Hendricks had a right of residency here until he accidentally allowed it to expire in the Seventies. He later bumped into Prescott, a jazz fan, and asked for his help. The trail went dead, but Hendricks has now told Pandora he would like the Deputy Prime Minister to help him "get my residency back".

"It doesn't work like that, does it?" explained a patient spokesman in Prescott's office when Pandora called yesterday. But it might be in Prescott's interests to give the singer some advice.

Forty years ago Hendricks wrote the lyrics to a campaign song for Dizzy Gillespie, who was running for president against Lyndon Johnson.

"Your politics oughta be a groovier thing, so get a good president who's willing to swing. Vote Dizzy! Vote Dizzy!" went the song.

It didn't work for Gillespie, but I'm sure Hendricks would love to help the Labour Party get its groove back - should he only be allowed to stay in this country.

* STARS OF the new Band Aid single were giving away its secrets at the exhibition Beyond Band Aid at the weekend.

"I really wanted to get [the boy-band] Busted," said Midge Ure. "But I don't think Bob [Geldof] was overly keen. I'm just glad they decided not to do a remix. They were going to do a dance remix of 'Do They Know it's Christmas?' I just don't think that's in the realms of good taste."

Beverley Knight is also involved. "I would love to sing the parts that Boy George did in the original," she tells Pandora.

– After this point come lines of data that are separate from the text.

import Literature.Analysis.Fourier.FejerRieszLemmas

/-!
# The Fejér–Riesz theorem (spectral factorisation of nonnegative trigonometric polynomials)

A trigonometric polynomial `T(θ) = Σ_{|k| ≤ n} c_k e^{ikθ}` which is real and nonnegative for every real `θ`
is the squared modulus `|Q(e^{iθ})|²` of an algebraic polynomial `Q` of degree `≤ n` [Fejér 1916, §1; the
root-pairing proof is F. Riesz's].  POLYNOMIAL FORM (the form consumed downstream, e.g. by the Boas–Kac
factorisation of sums of autocorrelations): with `p(z) = z^n T` (`natDegree p ≤ 2n`) the hypothesis is
`0 ≤ conj z ^ n * p.eval z` on the unit circle (in the `ComplexOrder`: real and nonnegative) and the conclusion
is the identity of polynomials `p = q * conjReverse n q` (`conjReverse n q = Σ_{j ≤ n} conj (q_j) X^{n-j}`),
i.e. the coefficient sequence of `p` is the autocorrelation sequence of that of `q`; on the circle
`conj z ^ n * p z = |q z|²` (`exists_normSq_eval_eq`).  The SUM FORM `exists_eq_mul_conjReverse_of_sum`
(a finite sum `Σᵢ Qᵢ * conjReverse n Qᵢ` is a single `Q * conjReverse n Q`) is the lattice step of Boas–Kac.

Proof (Riesz): induction on `n`, see the module docstring of `FejerRieszLemmas`: `p` is conjugate-reciprocal,
so either `p(0) = 0 = p_{2n}` and we divide by `X`, or a root `α ≠ 0` comes with the root `1/conj α` (a double
root when `|α| = 1`, by the derivative lemma), `p = (X - α)(X - 1/conj α) p₂`, and on the circle
`(z - α)(z - 1/conj α) = -(conj α)⁻¹ z |z - α|²`, so `-(conj α)⁻¹ p₂` satisfies the hypothesis at level `n - 1`.
Not here: uniqueness and the outer normalisation of `q`; operator-valued versions (Rosenblum–Rovnyak).
-/

noncomputable section

open Polynomial Filter
open _root_.Complex
open scoped ComplexConjugate ComplexOrder Topology

namespace Literature.Analysis.Fourier.FejerRiesz

/-- On the unit circle `(z - α)(z - (conj α)⁻¹) = -(conj α)⁻¹ · z · |z - α|²` (`α ≠ 0`). [folklore] -/
theorem sub_mul_sub_inv_conj_of_norm_eq_one {α z : ℂ} (hα : α ≠ 0) (hz : ‖z‖ = 1) :
    (z - α) * (z - (conj α)⁻¹) = -(conj α)⁻¹ * z * ((z - α) * conj (z - α)) := by
  have hzz : z * conj z = 1 := mul_conj_of_norm_eq_one hz
  have hcα : conj α ≠ 0 := fun h => hα (by simpa using congrArg conj h)
  have hαα : (conj α)⁻¹ * conj α = 1 := inv_mul_cancel₀ hcα
  rw [map_sub]
  linear_combination (z - α) * (conj α)⁻¹ * hzz - (z - α) * z * hαα

/-- **Fejér–Riesz theorem** (polynomial form).  If `natDegree p ≤ 2n` and `conj z ^ n * p z` is a nonnegative
real for every `z` on the unit circle, then `p = q * conjReverse n q` for a polynomial `q` with
`natDegree q ≤ n`. [cite: Fejer1916, §1] -/
theorem exists_eq_mul_conjReverse :
    ∀ (n : ℕ) (p : ℂ[X]), p.natDegree ≤ 2 * n → (∀ z : ℂ, ‖z‖ = 1 → 0 ≤ conj z ^ n * p.eval z) →
      ∃ q : ℂ[X], q.natDegree ≤ n ∧ p = q * conjReverse n q
  | 0, p, hdeg, hpos => by
    obtain ⟨c, rfl⟩ : ∃ c, p = C c := ⟨p.coeff 0, eq_C_of_natDegree_le_zero (by simpa using hdeg)⟩
    have hc : 0 ≤ c := by simpa using hpos 1 (by simp)
    obtain ⟨hre, him⟩ := Complex.nonneg_iff.mp hc
    refine ⟨C ((Real.sqrt c.re : ℝ) : ℂ), (natDegree_C _).le, ?_⟩
    refine eq_mul_conjReverse_of_eval (natDegree_C _).le fun z hz => ?_
    rw [eval_C, eval_C, conj_ofReal, pow_zero, one_mul, ← ofReal_mul, Real.mul_self_sqrt hre]
    exact Complex.ext (by simp) (by simp [← him])
  | n + 1, p, hdeg, hpos => by
    have h2 : 2 * (n + 1) = 2 * n + 2 := by ring
    rw [h2] at hdeg
    -- conjugate-reciprocity and its consequence for the extreme coefficients
    have hsym : conjReverse (2 * n + 2) p = p := by
      have := conjReverse_eq_self_of_nonneg (m := n + 1) (h2 ▸ hdeg) hpos
      rwa [h2] at this
    have htop : p.coeff (2 * n + 2) = conj (p.coeff 0) := by
      conv_lhs => rw [← hsym]
      rw [coeff_conjReverse p le_rfl, Nat.sub_self]
    by_cases h0 : p.coeff 0 = 0
    · /- Case A: `p(0) = 0`; then the top coefficient vanishes too, `p = X · p'` with `natDegree p' ≤ 2n`,
        and `conj z^n p'(z) = conj z^(n+1) p(z) ≥ 0`. -/
      have hdeg' : p.natDegree ≤ 2 * n + 1 := by
        refine (natDegree_le_iff_coeff_eq_zero).mpr fun N hN => ?_
        rcases (Nat.lt_or_ge (2 * n + 2) N) with hlt | hge
        · exact coeff_eq_zero_of_natDegree_lt (hdeg.trans_lt hlt)
        · have hN' : N = 2 * n + 2 := by omega
          rw [hN', htop, h0, map_zero]
      obtain ⟨p', hp'⟩ := X_dvd_iff.mpr h0
      have hdegp' : p'.natDegree ≤ 2 * n := by
        by_cases hp0 : p' = 0
        · simp [hp0]
        · have := natDegree_X_mul hp0
          rw [← hp'] at this
          omega
      have hpos' : ∀ z : ℂ, ‖z‖ = 1 → 0 ≤ conj z ^ n * p'.eval z := by
        intro z hz
        have h := hpos z hz
        rw [hp', eval_mul, eval_X, pow_succ] at h
        calc (0 : ℂ) ≤ conj z ^ n * conj z * (z * p'.eval z) := h
          _ = conj z ^ n * p'.eval z := by
            rw [mul_assoc, ← mul_assoc (conj z), conj_mul_of_norm_eq_one hz, one_mul]
      obtain ⟨q, hq, hpq⟩ := exists_eq_mul_conjReverse n p' hdegp' hpos'
      refine ⟨q, hq.trans (Nat.le_succ n), ?_⟩
      refine eq_mul_conjReverse_of_eval (hq.trans (Nat.le_succ n)) fun z hz => ?_
      have hev : p'.eval z = q.eval z * (z ^ n * conj (q.eval z)) := by
        conv_lhs => rw [hpq]
        rw [eval_mul, eval_conjReverse_circle hq hz]
      rw [hp', eval_mul, eval_X, hev]
      ring
    · /- Case B: `p(0) ≠ 0`; pick a root `α ≠ 0`, then `β = (conj α)⁻¹` is a root of `p / (X - α)`
        (a second root if `β ≠ α`, a double root by the derivative lemma if `β = α`). -/
      have hp0 : p ≠ 0 := fun h => h0 (by simp [h])
      have hdegpos : 0 < p.degree := by
        have htop0 : p.coeff (2 * n + 2) ≠ 0 := by rwa [htop, map_ne_zero_iff _ (RingHom.injective _)]
        exact lt_of_lt_of_le (by exact_mod_cast Nat.succ_pos _) (le_degree_of_ne_zero htop0)
      obtain ⟨α, hαroot⟩ := Complex.exists_root hdegpos
      have hα0 : α ≠ 0 := by
        rintro rfl
        exact h0 (by rwa [coeff_zero_eq_eval_zero])
      have hcα0 : conj α ≠ 0 := fun h => hα0 (by simpa using congrArg conj h)
      set β : ℂ := (conj α)⁻¹ with hβ
      have hβ0 : β ≠ 0 := inv_ne_zero hcα0
      have hβroot : p.eval β = 0 := by
        conv_lhs => rw [← hsym]
        rw [eval_conjReverse hdeg hβ0, hβ, map_inv₀, Complex.conj_conj, inv_inv, hαroot.eq_zero, map_zero,
          mul_zero]
      -- first division
      set p₁' : ℂ[X] := p /ₘ (X - C α) with hp₁'
      have hfac₁ : (X - C α) * p₁' = p := mul_divByMonic_eq_iff_isRoot.mpr hαroot
      have hp₁'β : p₁'.eval β = 0 := by
        by_cases hβα : β = α
        · -- double root: `p'(α) = 0` and `p' = p₁' + (X - α) p₁''`
          have hder : (derivative p).eval α = 0 := by
            refine eval_derivative_eq_zero_of_nonneg hpos ?_ hαroot.eq_zero
            -- `‖α‖ = 1` since `(conj α)⁻¹ = α`
            have h1 : conj α * α = 1 :=
              calc conj α * α = conj α * β := by rw [hβα]
                _ = 1 := by rw [hβ]; exact mul_inv_cancel₀ hcα0
            have h2 : (normSq α : ℂ) = 1 := by rw [← mul_conj, mul_comm, h1]
            have h3 : ‖α‖ ^ 2 = 1 := by rw [← normSq_eq_norm_sq]; exact_mod_cast h2
            nlinarith [norm_nonneg α]
          have hd : derivative p = p₁' + (X - C α) * derivative p₁' := by
            conv_lhs => rw [← hfac₁]
            rw [derivative_mul, derivative_sub, derivative_X, derivative_C, sub_zero, one_mul]
          rw [hβα]
          have := hder
          rw [hd, eval_add, eval_mul, eval_sub, eval_X, eval_C, sub_self, zero_mul, add_zero] at this
          exact this
        · have h := hβroot
          rw [← hfac₁, eval_mul, eval_sub, eval_X, eval_C] at h
          rcases mul_eq_zero.mp h with h | h
          · exact absurd (sub_eq_zero.mp h) hβα
          · exact h
      -- second division
      set p₂ : ℂ[X] := p₁' /ₘ (X - C β) with hp₂
      have hfac₂ : (X - C β) * p₂ = p₁' := mul_divByMonic_eq_iff_isRoot.mpr hp₁'β
      have hfac : p = (X - C α) * ((X - C β) * p₂) := by rw [hfac₂, hfac₁]
      have hp₂0 : p₂ ≠ 0 := by
        intro h; apply hp0; rw [hfac, h, mul_zero, mul_zero]
      have hdeg₂ : p₂.natDegree ≤ 2 * n := by
        have h := congrArg natDegree hfac
        rw [natDegree_mul (X_sub_C_ne_zero α) (mul_ne_zero (X_sub_C_ne_zero β) hp₂0),
          natDegree_mul (X_sub_C_ne_zero β) hp₂0, natDegree_X_sub_C, natDegree_X_sub_C] at h
        omega
      -- the renormalised quotient `p₁ = -(conj α)⁻¹ p₂`
      set p₁ : ℂ[X] := C (-(conj α)⁻¹) * p₂ with hp₁
      have hdeg₁ : p₁.natDegree ≤ 2 * n := (natDegree_C_mul_le _ _).trans hdeg₂
      -- the key circle identity `conj z^(n+1) p z = |z - α|² · conj z^n p₁ z`
      have hkey : ∀ z : ℂ, ‖z‖ = 1 →
          conj z ^ (n + 1) * p.eval z = (normSq (z - α) : ℂ) * (conj z ^ n * p₁.eval z) := by
        intro z hz
        have hprod : (z - α) * (z - β) = -(conj α)⁻¹ * z * ((z - α) * conj (z - α)) := by
          rw [hβ]; exact sub_mul_sub_inv_conj_of_norm_eq_one hα0 hz
        have hzz : conj z * z = 1 := conj_mul_of_norm_eq_one hz
        rw [hfac, hp₁]
        simp only [eval_mul, eval_sub, eval_X, eval_C]
        rw [← mul_conj, pow_succ]
        linear_combination (conj z ^ n * conj z * p₂.eval z) * hprod +
          (-(conj α)⁻¹) * conj z ^ n * ((z - α) * conj (z - α)) * p₂.eval z * hzz
      have hpos₁ : ∀ z : ℂ, ‖z‖ = 1 → 0 ≤ conj z ^ n * p₁.eval z := by
        intro z hz
        refine nonneg_on_circle_of_nonneg_off_point (g := fun w => conj w ^ n * p₁.eval w)
          ((Complex.continuous_conj.pow n).mul (Polynomial.continuous _)) α (fun w hw hwα => ?_) hz
        have hn : 0 < normSq (w - α) := normSq_pos.mpr (sub_ne_zero.mpr hwα)
        have hne : (normSq (w - α) : ℂ) ≠ 0 := by exact_mod_cast hn.ne'
        have h := nonneg_div_ofReal (hpos w hw) hn
        rwa [hkey w hw, mul_comm, mul_div_assoc, div_self hne, mul_one] at h
      obtain ⟨q₁, hq₁, hpq₁⟩ := exists_eq_mul_conjReverse n p₁ hdeg₁ hpos₁
      refine ⟨(X - C α) * q₁, ?_, ?_⟩
      · calc ((X - C α) * q₁).natDegree ≤ (X - C α).natDegree + q₁.natDegree := natDegree_mul_le
          _ ≤ 1 + n := Nat.add_le_add (natDegree_X_sub_C α).le hq₁
          _ = n + 1 := Nat.add_comm 1 n
      · refine eq_mul_conjReverse_of_eval ?_ fun z hz => ?_
        · calc ((X - C α) * q₁).natDegree ≤ (X - C α).natDegree + q₁.natDegree := natDegree_mul_le
            _ ≤ 1 + n := Nat.add_le_add (natDegree_X_sub_C α).le hq₁
            _ = n + 1 := Nat.add_comm 1 n
        -- multiply `hkey` by `z^(n+1)` and unfold `p₁ = q₁ · conjReverse n q₁` on the circle
        have hzz : z * conj z = 1 := mul_conj_of_norm_eq_one hz
        have h1 : p.eval z = z ^ (n + 1) * (conj z ^ (n + 1) * p.eval z) := by
          rw [← mul_assoc, ← mul_pow, hzz, one_pow, one_mul]
        have h2 : conj z ^ n * p₁.eval z = (normSq (q₁.eval z) : ℂ) := by
          conv_lhs => rw [hpq₁]
          exact conj_pow_mul_eval_mul_conjReverse hq₁ hz
        rw [h1, hkey z hz, h2, ← mul_conj, ← mul_conj, eval_mul, eval_sub, eval_X, eval_C, map_mul]
        ring

/-- **Fejér–Riesz theorem** (circle form): under the same hypotheses `conj z ^ n * p z = |q z|²` on the unit
circle. [cite: Fejer1916, §1] -/
theorem exists_normSq_eval_eq {n : ℕ} {p : ℂ[X]} (hdeg : p.natDegree ≤ 2 * n)
    (hpos : ∀ z : ℂ, ‖z‖ = 1 → 0 ≤ conj z ^ n * p.eval z) :
    ∃ q : ℂ[X], q.natDegree ≤ n ∧ ∀ z : ℂ, ‖z‖ = 1 → conj z ^ n * p.eval z = (normSq (q.eval z) : ℂ) := by
  obtain ⟨q, hq, hpq⟩ := exists_eq_mul_conjReverse n p hdeg hpos
  exact ⟨q, hq, fun z hz => by rw [hpq]; exact conj_pow_mul_eval_mul_conjReverse hq hz⟩

/-- **Fejér–Riesz theorem, sum form** (the lattice step of the Boas–Kac factorisation): a finite sum
`Σᵢ Qᵢ * conjReverse n Qᵢ` (`natDegree Qᵢ ≤ n`) — whose coefficient sequence is the sum of the
autocorrelation sequences of the `Qᵢ` — equals a single `Q * conjReverse n Q` with `natDegree Q ≤ n`.
[cite: Fejer1916, §1] -/
theorem exists_eq_mul_conjReverse_of_sum {ι : Type*} (s : Finset ι) (Q : ι → ℂ[X]) (n : ℕ)
    (hQ : ∀ i ∈ s, (Q i).natDegree ≤ n) :
    ∃ q : ℂ[X], q.natDegree ≤ n ∧ ∑ i ∈ s, Q i * conjReverse n (Q i) = q * conjReverse n q := by
  refine exists_eq_mul_conjReverse n _ ?_ fun z hz => ?_
  · refine natDegree_sum_le_of_forall_le _ _ fun i hi => ?_
    calc (Q i * conjReverse n (Q i)).natDegree ≤ (Q i).natDegree + (conjReverse n (Q i)).natDegree :=
          natDegree_mul_le
      _ ≤ n + n := Nat.add_le_add (hQ i hi) (natDegree_conjReverse_le (hQ i hi))
      _ = 2 * n := (two_mul n).symm
  · rw [eval_finsetSum, Finset.mul_sum]
    exact Finset.sum_nonneg fun i hi => by
      rw [conj_pow_mul_eval_mul_conjReverse (hQ i hi) hz]
      exact_mod_cast normSq_nonneg _

end Literature.Analysis.Fourier.FejerRiesz

end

Knight also revealed that Bryan Adams "has been phoning my record company asking for me [to go on tour with him], and finally he phoned the top boss, Johnny - who we call God - and said, 'Get Beverley!'"

She has caved in, and will be accompanying Adams on his European tour soon.

* POOR OLD John Mortimer. After a lifetime entertaining audiences from courtrooms, theatres and television screens, his latest show has had to be cancelled because nobody wants to see it.

Mortimer, pictured, was due to give a talk, called Life, Love and the Law, at St John's Smith Square in London last night, in aid of the Chelsea and Westminster Hospital. But it was scrapped when only one hundred tickets were sold.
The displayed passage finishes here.